──────── Entries shown
import Summits.AtomisticToContinuum.BoseEinsteinCondensation.Theses.BECStronglyRayleigh
import Summits.AtomisticToContinuum.BoseEinsteinCondensation.Theorems.LatticeToPeriodicBridge.Negative.WindowedBridge
import Literature.Barriers.AtomisticToContinuum.KineticGapLengthScalesScaling
import Literature.MathematicalPhysics.QuantumManyBody.JelliumBoseGasDilation

/-!
# Negative lemmas for crux `LatticeToPeriodicBridge` (stmt-AtomisticToContinuum-9674), IV:
# dilation covariance of the consequent — thresholds scale like `R₀⁻³`, and the bridge reduces
# to potentials of unit range

Supports stmt-AtomisticToContinuum-9674 (route `BECStronglyRayleigh`, rank 4). Structural
book-keeping behind part II (`Negative/UniformThreshold.lean`: the density threshold `ρ₀(v)` of
the consequent is genuinely `v`-dependent, `ρ₀(hardCorePotential a) ≤ 8/a³`):

* `consequentBody_scaledPotential` — EXACT dilation covariance of the consequent's body
  (`ConsequentAt` of part I with the threshold exposed): if it holds for `v` below `ρ₀`, it holds for
  LSSY's scaled potential `b⁻²v(·/b)` (`scaledPotential v b`, range `bR₀`, scattering length `b·a`)
  below `ρ₀/b³`, with the same constant `c` and slack `b⁻²δ` (from the tree's dilation API
  `iInf_condensateOccupation_scaledPotential_le`, `sideLength_div_pow_three`);
  `consequentAt_scaledPotential_iff`.
* `periodicBEC_iff_unitRange` — hence stmt-0826's `PeriodicBEC` is equivalent to its restriction
  to admissible potentials vanishing beyond radius `1`, and `crux_iff_unitRange` — so is the crux:
  `LatticeToPeriodicBridge ↔ (KineticLatticeBEC → ∀ v adm., (∀ r > 1, v r = 0) → ConsequentAt v)`.
  One parameter (the range) is thereby normalised away for any prover of the bridge; conversely a
  refuter's bad potential may be sought among unit-range ones.

No `def`; the only route statements mentioned appear inside `↔`. `[folklore]` (LSSY 2005, Ch. 5,
footnote to (5.3): "By scaling, this is mathematically equivalent to fixing the interaction
potential").
-/

noncomputable section

namespace Summit.AtomisticToContinuum.BoseEinsteinCondensation.Theorems.LatticeToPeriodicBridge.Negative

open Literature.MathematicalPhysics.QuantumManyBody.BoseGas
open Literature.Barriers.AtomisticToContinuum.BoseGas
open Literature.MathematicalPhysics.QuantumManyBody.JelliumBoseGas (sideLength_div_pow_three)
open _root_.MeasureTheory _root_.Filter _root_.Topology
open scoped ENNReal NNReal

open Summit.AtomisticToContinuum.BoseEinsteinCondensation.Theses
open Summit.AtomisticToContinuum.BoseEinsteinCondensation.Theses.BECStronglyRayleigh

/-- **Dilation covariance of the consequent's body.** If every `δ`-near-minimiser of `v` condenses
(`≥ cN`) at all densities below `ρ₀`, then every near-minimiser of `b⁻²v(·/b)` condenses, with the
same `c`, at all densities below `ρ₀/b³`. [folklore] -/
theorem consequentBody_scaledPotential {v : ℝ → ℝ≥0∞} {b ρ₀ : ℝ} (hb : 0 < b)
    (h : ∀ ρ : ℝ, 0 < ρ → ρ < ρ₀ → ∃ c : ℝ, 0 < c ∧ ∀ᶠ N : ℕ in atTop,
      ∃ δ : ℝ≥0∞, 0 < δ ∧ ∀ Ψ : PeriodicTrialState N (sideLength ρ N),
        periodicEnergy v Ψ ≤ periodicGroundStateEnergy v N (sideLength ρ N) + δ →
          ENNReal.ofReal (c * N) ≤ condensateOccupation N (sideLength ρ N) Ψ.ψ) :
    ∀ ρ : ℝ, 0 < ρ → ρ < ρ₀ / b ^ 3 → ∃ c : ℝ, 0 < c ∧ ∀ᶠ N : ℕ in atTop,
      ∃ δ : ℝ≥0∞, 0 < δ ∧ ∀ Ψ : PeriodicTrialState N (sideLength ρ N),
        periodicEnergy (scaledPotential v b) Ψ ≤
            periodicGroundStateEnergy (scaledPotential v b) N (sideLength ρ N) + δ →
          ENNReal.ofReal (c * N) ≤ condensateOccupation N (sideLength ρ N) Ψ.ψ := by
  intro ρ hρ hρlt
  have hb3 : 0 < b ^ 3 := by positivity
  -- the un-scaled density `ρ₁ = ρ b³ < ρ₀`
  have hρ₁ : 0 < ρ * b ^ 3 := by positivity
  have hρ₁lt : ρ * b ^ 3 < ρ₀ := by rwa [lt_div_iff₀ hb3] at hρlt
  obtain ⟨c, hc, hev⟩ := h (ρ * b ^ 3) hρ₁ hρ₁lt
  refine ⟨c, hc, ?_⟩
  filter_upwards [hev, eventually_gt_atTop 0] with N hN hNpos
  obtain ⟨δ₁, hδ₁, hΦ⟩ := hN
  have hb2 : ENNReal.ofReal (b⁻¹ ^ 2) ≠ 0 := by simpa using hb.ne'
  refine ⟨ENNReal.ofReal (b⁻¹ ^ 2) * δ₁, ENNReal.mul_pos hb2 hδ₁.ne', fun Ψ hΨ => ?_⟩
  -- side lengths: `L(ρ) = b · L(ρ b³)`
  set L := sideLength (ρ * b ^ 3) N with hLdef
  have hLpos : 0 < L := sideLength_pos_of_pos hρ₁ hNpos
  have hL' : sideLength ρ N = b * L := by
    rw [hLdef, ← sideLength_div_pow_three hρ₁ hb N, mul_div_assoc, div_self hb3.ne', mul_one]
  have hL'pos : 0 < sideLength ρ N := sideLength_pos_of_pos hρ hNpos
  -- dilate the near-minimisers of the scaled problem back by `b⁻¹`
  have hM : L = b⁻¹ * sideLength ρ N := by rw [hL', inv_mul_cancel_left₀ hb.ne']
  have key := iInf_condensateOccupation_scaledPotential_le (inv_pos.2 hb) hM hL'pos
    (scaledPotential v b) N δ₁
  rw [scaledPotential_scaledPotential_inv hb] at key
  -- the un-scaled infimum is `≥ cN` by hypothesis
  have hinf : ENNReal.ofReal (c * N) ≤
      ⨅ (Φ : PeriodicTrialState N L) (_ : periodicEnergy v Φ ≤
        periodicGroundStateEnergy v N L + δ₁), condensateOccupation N L Φ.ψ :=
    le_iInf₂ fun Φ hΦE => hΦ Φ hΦE
  exact (hinf.trans key).trans (iInf₂_le Ψ hΨ)

/-- The same with the thresholds packaged: `ConsequentAt v → ConsequentAt (b⁻²v(·/b))`.
[folklore] -/
theorem consequentAt_scaledPotential {v : ℝ → ℝ≥0∞} {b : ℝ} (hb : 0 < b) (h : ConsequentAt v) :
    ConsequentAt (scaledPotential v b) := by
  obtain ⟨ρ₀, hρ₀, hρ⟩ := h
  exact ⟨ρ₀ / b ^ 3, by positivity, consequentBody_scaledPotential hb hρ⟩

/-- **Exact covariance**: `ConsequentAt (b⁻²v(·/b)) ↔ ConsequentAt v`. [folklore] -/
theorem consequentAt_scaledPotential_iff {v : ℝ → ℝ≥0∞} {b : ℝ} (hb : 0 < b) :
    ConsequentAt (scaledPotential v b) ↔ ConsequentAt v := by
  refine ⟨fun h => ?_, consequentAt_scaledPotential hb⟩
  have := consequentAt_scaledPotential (inv_pos.2 hb) h
  rwa [scaledPotential_scaledPotential_inv hb] at this

/-- A threshold for `b⁻²v(·/b)` below `ρ₀` gives one for `v` below `ρ₀ b³` (undoing the scaling).
[folklore] -/
theorem consequentBody_of_scaledPotential {v : ℝ → ℝ≥0∞} {b ρ₀ : ℝ} (hb : 0 < b)
    (h : ∀ ρ : ℝ, 0 < ρ → ρ < ρ₀ → ∃ c : ℝ, 0 < c ∧ ∀ᶠ N : ℕ in atTop,
      ∃ δ : ℝ≥0∞, 0 < δ ∧ ∀ Ψ : PeriodicTrialState N (sideLength ρ N),
        periodicEnergy (scaledPotential v b) Ψ ≤
            periodicGroundStateEnergy (scaledPotential v b) N (sideLength ρ N) + δ →
          ENNReal.ofReal (c * N) ≤ condensateOccupation N (sideLength ρ N) Ψ.ψ) :
    ∀ ρ : ℝ, 0 < ρ → ρ < ρ₀ * b ^ 3 → ∃ c : ℝ, 0 < c ∧ ∀ᶠ N : ℕ in atTop,
      ∃ δ : ℝ≥0∞, 0 < δ ∧ ∀ Ψ : PeriodicTrialState N (sideLength ρ N),
        periodicEnergy v Ψ ≤ periodicGroundStateEnergy v N (sideLength ρ N) + δ →
          ENNReal.ofReal (c * N) ≤ condensateOccupation N (sideLength ρ N) Ψ.ψ := by
  have h' := consequentBody_scaledPotential (ρ₀ := ρ₀) (inv_pos.2 hb) h
  rw [scaledPotential_scaledPotential_inv hb, inv_pow, div_inv_eq_mul] at h'
  exact h'

/-- **The threshold of the hard-sphere gas scales exactly like `a⁻³`**: a threshold `ρ₀` for
`hardCorePotential 1` yields the threshold `ρ₀/a³` for `hardCorePotential a`, since
`a⁻² · hardCorePotential 1 (·/a) = hardCorePotential a`. Companion of
`threshold_le_of_consequentAt_hardCorePotential` (part II). [folklore] -/
theorem scaledPotential_hardCorePotential_one {a : ℝ} (ha : 0 < a) :
    scaledPotential (hardCorePotential 1) a = hardCorePotential a := by
  funext r
  simp only [scaledPotential, hardCorePotential]
  by_cases hr : r < a
  · have : r / a < 1 := by rwa [div_lt_one ha]
    rw [if_pos this, if_pos hr, ENNReal.mul_top]
    simp
  · have : ¬ r / a < 1 := by rwa [div_lt_one ha]
    rw [if_neg this, if_neg hr, mul_zero]

/-- **`PeriodicBEC` reduces to unit range.** Torus BEC for every admissible potential is
equivalent to torus BEC for every admissible potential vanishing beyond radius `1` (scale a
potential of range `R₀ > 1` down by `R₀`, conclude, scale back). [folklore] -/
theorem periodicBEC_iff_unitRange :
    BECPeriodicReduction.PeriodicBEC ↔
      ∀ v : ℝ → ℝ≥0∞, IsRepulsiveFiniteRange v → (∀ r, 1 < r → v r = 0) → ConsequentAt v := by
  rw [periodicBEC_iff]
  refine ⟨fun h v hv _ => h v hv, fun h v hv => ?_⟩
  obtain ⟨hmeas, R₀, hR₀⟩ := hv
  by_cases hR : R₀ ≤ 1
  · exact h v ⟨hmeas, R₀, hR₀⟩ fun r hr => hR₀ r (lt_of_le_of_lt hR hr)
  · push Not at hR
    have hRpos : 0 < R₀ := one_pos.trans hR
    -- `w = R₀² v(R₀ ·)` has unit range and `v = R₀⁻² w(·/R₀)`
    have hw : IsRepulsiveFiniteRange (scaledPotential v R₀⁻¹) :=
      isRepulsiveFiniteRange_scaledPotential ⟨hmeas, R₀, hR₀⟩ (inv_pos.2 hRpos)
    have hw1 : ∀ r, 1 < r → scaledPotential v R₀⁻¹ r = 0 := by
      intro r hr
      have : R₀ < r * R₀ := by nlinarith
      simp only [scaledPotential, div_inv_eq_mul, hR₀ _ this, mul_zero]
    have := consequentAt_scaledPotential hRpos (h _ hw hw1)
    have hvv : scaledPotential (scaledPotential v R₀⁻¹) R₀ = v := by
      have := scaledPotential_scaledPotential_inv (inv_pos.2 hRpos) v
      rwa [inv_inv] at this
    rwa [hvv] at this

/-- **The bridge reduces to unit range** likewise. [folklore] -/
theorem crux_iff_unitRange :
    LatticeToPeriodicBridge ↔
      (KineticLatticeBEC →
        ∀ v : ℝ → ℝ≥0∞, IsRepulsiveFiniteRange v → (∀ r, 1 < r → v r = 0) → ConsequentAt v) := by
  rw [crux_iff, periodicBEC_iff_unitRange]

end Summit.AtomisticToContinuum.BoseEinsteinCondensation.Theorems.LatticeToPeriodicBridge.Negative

end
────────────────
| Problem |
How many lines in the data above contain the word "hNpos"? Reply with only that figure.

| Solution for this problem |
3